Contact us
CALL US NOW 1-888-GOLD-160

Comex Stock Report: JP Morgan Refill the Coffers

  by    0   1

Gold inventories in Comex vaults increased for only the second time since February this year.

This analysis focuses on gold and silver within the Comex/CME futures exchange. See the article What is the Comex? for more detail. The charts and tables below specifically analyze the physical stock/inventory data at the Comex to show the physical movement of metal into and out of Comex vaults.

Registered = Warrant assigned and can be used for Comex delivery, Eligible = No warrant attached

Current Trends

Gold stocks increased by about 280k ounces in December and 517k since the last stock report. Could this be due to a surge in delivery requests? As reported last week, December delivery notices reached the highest point since March of this year in both gold and silver.

When contracts stand for delivery, a Short with Registered metal transfers the warrant to the Long. The metal does not physically leave the vault nor does it move metal from Eligible to Registered. That being said, the Short no longer has the metal and would need to restock to deliver a future contract. Additionally, the Long now has the option to remove the metal from the Comex vault.


Figure: 1 Recent Monthly Stock Change

The chart below shows the daily activity since the last report. The activity picked up after the December contract stood for delivery. The net increase has been just shy of 300k, but this pales in comparison to the delivery activity. About 3.4M ounces of gold stood for delivery in December, 1.4M of which was JP Morgan clients.

Figure: 2 Recent Monthly Stock Change


Silver has seen stocks increase by about 2M ounces in December so far. Again, this is a fraction of the 45M ounces that have stood for delivery so far in December.

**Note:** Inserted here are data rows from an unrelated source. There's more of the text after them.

/-! ### Local Lipschitz bounds of the cubic forces -/

/-- `|(c₁a + c₃a³) − (c₁b + c₃b³)| ≤ (c₁ + 2c₃)(1 + a² + b²)|a − b|` (`c₁, c₃ ≥ 0`). -/
theorem abs_cubic_sub_cubic_le_local {c₁ c₃ a b : ℝ} (hc₁ : 0 ≤ c₁) (hc₃ : 0 ≤ c₃) :
    |(c₁ * a + c₃ * a ^ 3) - (c₁ * b + c₃ * b ^ 3)| ≤ (c₁ + 2 * c₃) * (1 + a ^ 2 + b ^ 2) * |a - b| := by
  have hfac : (c₁ * a + c₃ * a ^ 3) - (c₁ * b + c₃ * b ^ 3) = (c₁ + c₃ * (a ^ 2 + a * b + b ^ 2)) * (a - b) := by ring
  rw [hfac, abs_mul]
  refine mul_le_mul_of_nonneg_right ?_ (abs_nonneg _)
  have h0 : 0 ≤ a ^ 2 + a * b + b ^ 2 := by nlinarith [sq_nonneg (a + b), sq_nonneg a, sq_nonneg b]
  rw [abs_of_nonneg (by positivity)]
  nlinarith [sq_nonneg (a - b), sq_nonneg a, sq_nonneg b, mul_nonneg hc₃ (sq_nonneg (a - b)),
    mul_nonneg hc₁ (add_nonneg (sq_nonneg a) (sq_nonneg b))]

/-- **Local Lipschitz bound of the force of the pinned chain.**  With the site weights `w_j = 1 + q_j² + q'_j²`, a
nonnegative `d` dominating `|q'_j − q_j|`, and the neighbourhood sums `W_i = Σ_{|l−i|≤1} w_l`, `D_i = Σ_{|l−i|≤1} d_l`:
`|∂_iΦ(q') − ∂_iΦ(q)| ≤ (ω₂ + 2 lam + 8(1 + 2β)) W_i D_i`. -/
theorem abs_dPotential_sub_le_local (hω : 0 ≤ ω₂) (hl : 0 ≤ lam) (hβ : 0 ≤ β) (γ : ℝ) (q q' : Fin N → ℝ)
    {d : Fin N → ℝ} (hd0 : ∀ j, 0 ≤ d j) (hd : ∀ j, |q' j - q j| ≤ d j) (i : Fin N) :
    |(pinnedChain ω₂ lam β γ).dPotential N i q' - (pinnedChain ω₂ lam β γ).dPotential N i q| ≤
      (ω₂ + 2 * lam + 8 * (1 + 2 * β)) *
        (∑ l : Fin N, if l.val ≤ i.val + 1 ∧ i.val ≤ l.val + 1 then (1 + q l ^ 2 + q' l ^ 2) else 0) *
        (∑ l : Fin N, if l.val ≤ i.val + 1 ∧ i.val ≤ l.val + 1 then d l else 0) := by
  set w : Fin N → ℝ := fun l => 1 + q l ^ 2 + q' l ^ 2 with hw
  set W : ℝ := ∑ l : Fin N, if l.val ≤ i.val + 1 ∧ i.val ≤ l.val + 1 then w l else 0 with hW
  set D : ℝ := ∑ l : Fin N, if l.val ≤ i.val + 1 ∧ i.val ≤ l.val + 1 then d l else 0 with hD
  have hw1 : ∀ l, 1 ≤ w l := fun l => by simp only [hw]; nlinarith [sq_nonneg (q l), sq_nonneg (q' l)]
  have hw0 : ∀ l, 0 ≤ w l := fun l => zero_le_one.trans (hw1 l)
  -- members of the neighbourhood are dominated by the sums
  have hmemW : ∀ l : Fin N, l.val ≤ i.val + 1 ∧ i.val ≤ l.val + 1 → w l ≤ W := by
    intro l hl
    rw [hW]
    have := Finset.single_le_sum (f := fun l : Fin N => if l.val ≤ i.val + 1 ∧ i.val ≤ l.val + 1 then w l else 0)
      (fun l _ => by split_ifs <;> [exact hw0 l; exact le_rfl]) (Finset.mem_univ l)
    simpa [hl] using this
  have hmemD : ∀ l : Fin N, l.val ≤ i.val + 1 ∧ i.val ≤ l.val + 1 → d l ≤ D := by
    intro l hl
    rw [hD]
    have := Finset.single_le_sum (f := fun l : Fin N => if l.val ≤ i.val + 1 ∧ i.val ≤ l.val + 1 then d l else 0)
      (fun l _ => by split_ifs <;> [exact hd0 l; exact le_rfl]) (Finset.mem_univ l)
    simpa [hl] using this
  have hii : i.val ≤ i.val + 1 ∧ i.val ≤ i.val + 1 := ⟨Nat.le_succ _, Nat.le_succ _⟩
  have hWi : w i ≤ W := hmemW i hii
  have hW0 : 0 ≤ W := (hw0 i).trans hWi
  have hW1 : 1 ≤ W := (hw1 i).trans hWi
  have hDi : d i ≤ D := hmemD i hii
  have hD0 : 0 ≤ D := (hd0 i).trans hDi
  rw [OscillatorChain.dPotential_eq_closed, OscillatorChain.dPotential_eq_closed]
  simp only [pinnedChain_deriv_U, pinnedChain_deriv_V]
  -- pinning term
  have hU : |(ω₂ * q' i + lam * q' i ^ 3) - (ω₂ * q i + lam * q i ^ 3)| ≤ (ω₂ + 2 * lam) * W * D := by
    refine (abs_cubic_sub_cubic_le_local hω hl).trans ?_
    have h1 : 1 + q' i ^ 2 + q i ^ 2 = w i := by simp only [hw]; ring
    rw [h1]
    calc (ω₂ + 2 * lam) * w i * |q' i - q i| ≤ (ω₂ + 2 * lam) * W * d i := by
          refine mul_le_mul (mul_le_mul_of_nonneg_left hWi (by positivity)) (hd i) (abs_nonneg _) (by positivity)
      _ ≤ (ω₂ + 2 * lam) * W * D := mul_le_mul_of_nonneg_left hDi (by positivity)
  -- a bond term between neighbours `j, l` of `i` (both in the neighbourhood)
  have hV : ∀ j l : Fin N, j.val ≤ i.val + 1 ∧ i.val ≤ j.val + 1 → l.val ≤ i.val + 1 ∧ i.val ≤ l.val + 1 →
      |(q' l - q' j + β * (q' l - q' j) ^ 3) - (q l - q j + β * (q l - q j) ^ 3)| ≤ 4 * (1 + 2 * β) * W * D := by
    intro j l hj hl'
    have h := abs_cubic_sub_cubic_le_local (c₁ := 1) (c₃ := β) (a := q' l - q' j) (b := q l - q j) zero_le_one hβ
    rw [one_mul, one_mul] at h
    refine h.trans ?_
    have hr : 1 + (q' l - q' j) ^ 2 + (q l - q j) ^ 2 ≤ 4 * W := by
      have h2 : 1 + (q' l - q' j) ^ 2 + (q l - q j) ^ 2 ≤ 2 * (w j + w l) := by
        simp only [hw]; nlinarith [sq_nonneg (q' l + q' j), sq_nonneg (q l + q j)]
      linarith [hmemW j hj, hmemW l hl']
    have hdd : |q' l - q' j - (q l - q j)| ≤ D := by
      by_cases hjl : j = l
      · subst hjl; simp [hD0]
      · calc |q' l - q' j - (q l - q j)| = |(q' l - q l) - (q' j - q j)| := by ring_nf
          _ ≤ |q' l - q l| + |q' j - q j| := abs_sub _ _
          _ ≤ d l + d j := add_le_add (hd l) (hd j)
          _ ≤ D := by
              rw [hD, ← Finset.sum_filter]
              have hsub : ({l, j} : Finset (Fin N)) ⊆ univ.filter (fun m : Fin N => m.val ≤ i.val + 1 ∧ i.val ≤ m.val + 1) := by
                intro m hm
                simp only [Finset.mem_insert, Finset.mem_singleton] at hm
                rcases hm with rfl | rfl <;> simp [hl', hj]
              calc d l + d j = ∑ m ∈ ({l, j} : Finset (Fin N)), d m := by
                    rw [Finset.sum_pair (Ne.symm hjl)]
                _ ≤ _ := Finset.sum_le_sum_of_subset_of_nonneg hsub fun m _ _ => hd0 m
    calc (1 + 2 * β) * (1 + (q' l - q' j) ^ 2 + (q l - q j) ^ 2) * |q' l - q' j - (q l - q j)|
        ≤ (1 + 2 * β) * (4 * W) * D := by
          refine mul_le_mul (mul_le_mul_of_nonneg_left hr (by positivity)) hdd (abs_nonneg _) (by positivity)
      _ = 4 * (1 + 2 * β) * W * D := by ring
  -- left bond
  have hL : |(if h : 0 < i.val then q' i - q' ⟨i.val - 1, by omega⟩ + β * (q' i - q' ⟨i.val - 1, by omega⟩) ^ 3
        else 0) -
      (if h : 0 < i.val then q i - q ⟨i.val - 1, by omega⟩ + β * (q i - q ⟨i.val - 1, by omega⟩) ^ 3
        else 0)| ≤ 4 * (1 + 2 * β) * W * D := by
    by_cases h : 0 < i.val
    · rw [dif_pos h, dif_pos h]
      exact hV ⟨i.val - 1, by omega⟩ i ⟨by simp; omega, by simp; omega⟩ hii
    · rw [dif_neg h, dif_neg h, sub_zero, abs_zero]; positivity
  -- right bond
  have hRb : |(if h : i.val + 1 < N then q' ⟨i.val + 1, h⟩ - q' i + β * (q' ⟨i.val + 1, h⟩ - q' i) ^ 3
        else 0) -
      (if h : i.val + 1 < N then q ⟨i.val + 1, h⟩ - q i + β * (q ⟨i.val + 1, h⟩ - q i) ^ 3
        else 0)| ≤ 4 * (1 + 2 * β) * W * D := by
    by_cases h : i.val + 1 < N
    · rw [dif_pos h, dif_pos h]
      exact hV i ⟨i.val + 1, h⟩ hii ⟨by show i.val + 1 ≤ i.val + 1; omega, by show i.val ≤ i.val + 1 + 1; omega⟩
    · rw [dif_neg h, dif_neg h, sub_zero, abs_zero]; positivity
  -- combine
  have key : ∀ (u u' v v' w w' : ℝ), (u' + v' - w') - (u + v - w) = (u' - u) + (v' - v) - (w' - w) := by
    intros; ring
  rw [key]
  refine (abs_sub _ _).trans ((add_le_add ((abs_add_le _ _).trans (add_le_add hU hL)) hRb).trans ?_)
  nlinarith [mul_nonneg hW0 hD0]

Figure: 3 Recent Monthly Stock Change

Looking at the detailed report shows a big one-day move from Registered back to Eligible (the warrant was removed). Manfra was the vault that made this adjustment on Dec 6 of nearly 6M ounces of silver. Unfortunately, there is not much more detail beyond the excel and PDF reports available on the Comex website. Any guesses to explain the activity would be pure conjecture. Perhaps someone stood for delivery and then moved their inventory back to Eligible to keep it out of the delivery cycle going forward.

Figure: 4 Recent Monthly Stock Change

The table below summarizes the movement activity over several time periods.


  • 2021 has seen a major fall in supply after the vaults rushed to increase their positions in the wake of the liquidity crunch from Covid. Gold has seen stocks deplete by 4.5M ounces which represent about 11.3% of the original balance.
    • Eligible has seen the majority of that move with 15% of the stock being depleted.
  • Although the last 30 days saw an increase in inventory, it is already headed back out the door as the 1 Week change shows


  • Silver has also seen a 10.7% stock depletion. Unlike gold, this has been entirely concentrated in Registered which has lost 37.5%.
    • The drop in Registered is a signal of Warrant holders taking physical delivery of their metal.

In a normal year, and without the major restocking in 2020, the activity this year would be unprecedented (see historical charts below).

Figure: 5 Stock Change Summary

The next table shows the activity by bank/Holder. It details the numbers above to see the movement specific to vaults.


  • Over the last month, JP Morgan, HSBC, and Manfra have all increased their inventory by about 2.5%-3.5%
  • For the year, JP Morgan was the only vault who saw stock deplete less than 9%, with several seeing losses of 28% or more


  • Similar to gold, JP Morgan has increased its inventory by 3.3M ounces or about 1.8%. Delaware and Brinks also saw increases.
  • CNT Depository actually lost more than JP Morgan gained, which represented 10% of their entire inventory.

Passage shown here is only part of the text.